Cancer patients often face seeing multiple specialists across the whole spectrum of care from acute care hospitals to rehabilitation facilities and outpatient practices. Numerous handoffs and transitions may result in miscommunication and errors. Engaging family members and educating them regarding patient’s medications, precautions, and necessary follow-up will ensure patient safety through multiple transitions. In addition, patients may be engaged in learning proper techniques to assist cancer survivors with activities of daily living (ADLs) as they transition to home and community.

Brain Radiation

Acute complications of brain radiation occur during radiation therapy (RT) and up to 6 weeks after. These effects are often due to vasogenic edema and present as an acute encephalopathy with symptoms including headache, nausea, new onset or worsening of focal neurologic deficits and seizure. The acute side effects are most often seen on the inpatient rehabilitation unit and can present a safety concern, as patients may exhibit decreased safety awareness and increased risk of falls. Fortunately, RT encephalopathy is most often reversible, being easily treated or prevented with corticosteroids. Although often multifactorial, RT can contribute to the fatigue a patient experiences while undergoing treatment. Fatigue can hinder a patient’s performance in therapy and may also increase their risk for falls on the inpatient unit.

Early delayed side effects present from 6 weeks to 6 months post RT and most commonly include persistent fatigue and focal neurologic deficits or encephalopathy, thought to be caused by demyelination of the irradiated tissue. ^, Similar to the complications seen in the acute phase, early delayed side effects are most often reversible when treated with corticosteroids.

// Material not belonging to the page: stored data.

/-! ## 3. The sector of clause (B), the merge target, the off-sector complement -/

/-- **The residually-`A₅(b)` abelian-surface sector of clause (B)** at `(F, ℓ, ρ)`: `[F:ℚ] = 1` (so `F = ℚ`) and
`ρ` has the Frobenius characteristic polynomials of `r|Γ_F` for a framed dual `r` of `V_ℓ(B)`, `B/ℚ` a
residually-`A₅(b)` abelian surface lying in SOME Newton stratum `f` at `2`. -/
def InA5bSector (F : Type) [Field F] [NumberField F] (ℓ : ℕ) [Fact ℓ.Prime] {n : ℕ}
    (ρ : FramedGaloisRep F (PadicAlgCl ℓ) n) : Prop :=
  Module.finrank ℚ F = 1 ∧
    ∃ (B : AbelianVariety ℚ) (f : ℕ), B.dim = 2 ∧ IsResiduallyA5b B ∧ NewtonStratumAtTwo f B ∧
      ∃ (b : Module.Basis (Fin 4) ℚ_[ℓ] (B.rationalTateModule ℓ)) (r : FramedGaloisRep ℚ (PadicAlgCl ℓ) 4),
        (∀ g : Field.absoluteGaloisGroup ℚ,
          (r g).val =
            ((LinearMap.toMatrix b b (B.rationalTateRep ℓ g⁻¹)).map
              (algebraMap ℚ_[ℓ] (PadicAlgCl ℓ))).transpose) ∧
        ∀ (w : HeightOneSpectrum (𝓞 F)) (P : Polynomial (PadicAlgCl ℓ)),
          (r.restrictField F).HasFrobCharpolyAt w P → ρ.HasFrobCharpolyAt w P

/-- **Merge target**: clause (B) of E VERBATIM (cuspidal, `L`-algebraic, `Corresponds Rec ι π ρ`) for EVERY
reciprocity datum `Rec`, on the residually-`A₅(b)` abelian-surface sector. -/
def SectorGaloisToAutomorphic : Prop :=
  ∀ (F : Type) [Field F] [NumberField F] (Rec : ReciprocityData F) (n : ℕ), 0 < n →
    ∀ (hcpt : isCompact_glFiniteIntegralLevel n F) (ℓ : ℕ) [Fact ℓ.Prime] (ι : PadicAlgCl ℓ ≃+* ℂ)
      (ρ : FramedGaloisRep F (PadicAlgCl ℓ) n),
      ρ.toGaloisRep.IsIrreducible → IsGeometricFramed Rec ρ → InA5bSector F ℓ ρ →
        ∃ π : CuspidalAutomorphicRepData n F hcpt, π.1.IsLAlgebraic ∧ Corresponds Rec ι π.1 ρ

/-- **The off-sector complement**: E (`ReciprocityUpToIrreducibility`) with clause (A) entire and clause (B)
restricted to `ρ` NOT in the residually-`A₅(b)` abelian-surface sector. -/
def OffSectorReciprocity : Prop :=
  ∀ (F : Type) [Field F] [NumberField F], ∃ Rec : ReciprocityData F, ∀ n : ℕ, 0 < n →
    ∀ hcpt : isCompact_glFiniteIntegralLevel n F,
      (∀ π : CuspidalAutomorphicRepData n F hcpt, π.1.IsLAlgebraic →
        ∀ (ℓ : ℕ) [Fact ℓ.Prime] (ι : PadicAlgCl ℓ ≃+* ℂ),
          ∃ ρ : FramedGaloisRep F (PadicAlgCl ℓ) n, IsGeometricFramed Rec ρ ∧ Corresponds Rec ι π.1 ρ) ∧
      (∀ (ℓ : ℕ) [Fact ℓ.Prime] (ι : PadicAlgCl ℓ ≃+* ℂ) (ρ : FramedGaloisRep F (PadicAlgCl ℓ) n),
        ρ.toGaloisRep.IsIrreducible → IsGeometricFramed Rec ρ → ¬ InA5bSector F ℓ ρ →
          ∃ π : CuspidalAutomorphicRepData n F hcpt, π.1.IsLAlgebraic ∧ Corresponds Rec ι π.1 ρ)

/-! ## 4. The five registered stubs -/

/-- The FLOOR as a named fact: BCGP 2025 Thm. 8.3.2 (in print; vendored in the tree, XL to discharge). -/
theorem stub_floorFact : bcgp_residuallyA5b_modular_abelianSurface := by
  sorry
import Mathlib
import Literature.Algebra.EuclideanLattices.QaryLatticeDuality
import HarnessLib

/-!
# `MagicFunctionsPersist`, line `Sketch`: stub `stub_halfPointDepth` (item stmt-PneNP-2328)

Depth of the canonical half-lattice point of `Λ_q(Aᵀ) = rowLattice A ⊆ ℤⁿ ⊆ ℝⁿ` (embedded by
`intToEuc (Fin n)`): for odd `q`, if every nonzero vector of `Λ_q(Aᵀ)` has Euclidean norm `≥ r`,
then `t = (q/2) e_{i₀}` is at distance `≥ r/2` from `Λ_q(Aᵀ)`. Indeed for `y ∈ Λ_q(Aᵀ)` one has
`2 (t − y) = q e_{i₀} − 2y ∈ Λ_q(Aᵀ)` (as `qℤⁿ ⊆ Λ_q(Aᵀ)`), and its `i₀`-th coordinate
`q − 2 y_{i₀}` is odd, hence the vector is nonzero and has norm `≥ r`.
-/

set_option linter.dupNamespace false

noncomputable section

open Literature.Algebra.EuclideanLattices

namespace Summit.PneNP.PneNP.Theorems.LatticeMagicMagicFunctionsPersist

/-- **Depth of the canonical half point.** For odd `q`, if every nonzero vector of `Λ_q(Aᵀ)` has
norm `≥ r`, then the half point `t = (q/2) e_{i₀}` is at distance `≥ r/2` from `Λ_q(Aᵀ) ⊆ ℝⁿ`:
for `y ∈ Λ_q(Aᵀ)`, `2‖t − y‖ = ‖q e_{i₀} − 2y‖` and `q e_{i₀} − 2y` is a vector of `Λ_q(Aᵀ)` with odd
(hence nonzero) `i₀`-th coordinate. -/
theorem stub_halfPointDepth {n k q : ℕ} (hq : Odd q) (A : Matrix (Fin k) (Fin n) (ZMod q))
    (i₀ : Fin n) {r : ℝ} (hmin : ∀ y ∈ rowLattice A, y ≠ 0 → r ≤ ‖intToEuc (Fin n) y‖) :
    r / 2 ≤ Metric.infDist ((1 / 2 : ℝ) • intToEuc (Fin n) ((q : ℤ) • Pi.single i₀ 1))
      (((rowLattice A).map (intToEuc (Fin n)) : Submodule ℤ (EuclideanSpace ℝ (Fin n))) :
        Set (EuclideanSpace ℝ (Fin n))) := by
  have hne : (((rowLattice A).map (intToEuc (Fin n)) : Submodule ℤ (EuclideanSpace ℝ (Fin n))) :
      Set (EuclideanSpace ℝ (Fin n))).Nonempty := ⟨0, Submodule.zero_mem _⟩
  rw [Metric.le_infDist hne]
  intro x hx
  rw [SetLike.mem_coe, Submodule.mem_map] at hx
  obtain ⟨y, hy, rfl⟩ := hx
  -- the lattice vector `u = q e_{i₀} - 2y = 2 (t - y)`
  set u : Fin n → ℤ := (q : ℤ) • Pi.single i₀ 1 - (2 : ℤ) • y with hu
  have humem : u ∈ rowLattice A :=
    sub_mem (qsmul_mem_rowLattice A _) (Submodule.smul_mem _ _ hy)
  have hodd : Odd (u i₀) := by
    have hui : u i₀ = (q : ℤ) - 2 * y i₀ := by simp [hu]
    rw [hui]
    exact hq.natCast.sub_even (even_two_mul _)
  have hu0 : u ≠ 0 := by
    intro h
    rw [h, Pi.zero_apply] at hodd
    exact Int.not_odd_zero hodd
  have hdiff : (1 / 2 : ℝ) • intToEuc (Fin n) ((q : ℤ) • Pi.single i₀ 1) - intToEuc (Fin n) y =
      (1 / 2 : ℝ) • intToEuc (Fin n) u := by
    ext j
    simp only [hu, PiLp.sub_apply, PiLp.smul_apply, intToEuc_apply, Pi.sub_apply, Pi.smul_apply,
      smul_eq_mul, Int.cast_sub, Int.cast_mul, Int.cast_ofNat, Int.cast_natCast]
    ring
  rw [dist_eq_norm, hdiff, norm_smul, Real.norm_of_nonneg (by norm_num : (0 : ℝ) ≤ 1 / 2)]
  have hr := hmin u humem hu0
  linarith

end Summit.PneNP.PneNP.Theorems.LatticeMagicMagicFunctionsPersist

Late effects occur at least 6 months to a year after completion of RT and may present several years after. Unlike the acute or early delayed side effects, these effects are usually irreversible. Radiation necrosis develops with higher fractionation of radiation and is due to damage and necrosis of blood vessels, combined with demyelination of treated and surrounding brain tissue. This type of necrosis leads to new focal neurologic deficits, dementia, and ataxia, all of which present safety concerns for the patient. Incidence of long-term cognitive deficits varies with location of the tumor and fractionation and duration of RT, but may cause memory impairments, decreased concentration, and safety awareness. Distinguishing between radiation necrosis and recurrent tumor is often difficult, as the two have similar clinical presentations. MRI imaging of the brain without a clearly defined T2 mass as well as a higher ratio of edema to enhancing lesion are more suggestive of radiation necrosis than recurrent disease.

Radiation to the Spine

RT required for tumors of the spine may cause damage and fibrosis of the spinal cord itself, as well as the exiting roots and nerves and surrounding musculature. Damage to these structures may present as symptoms of myelopathy, radiculopathy, neuropathy, plexopathy, or myopathies. The rehabilitation team should be aware of structures included in the irradiated field during treatment in order to properly diagnose these potential side effects.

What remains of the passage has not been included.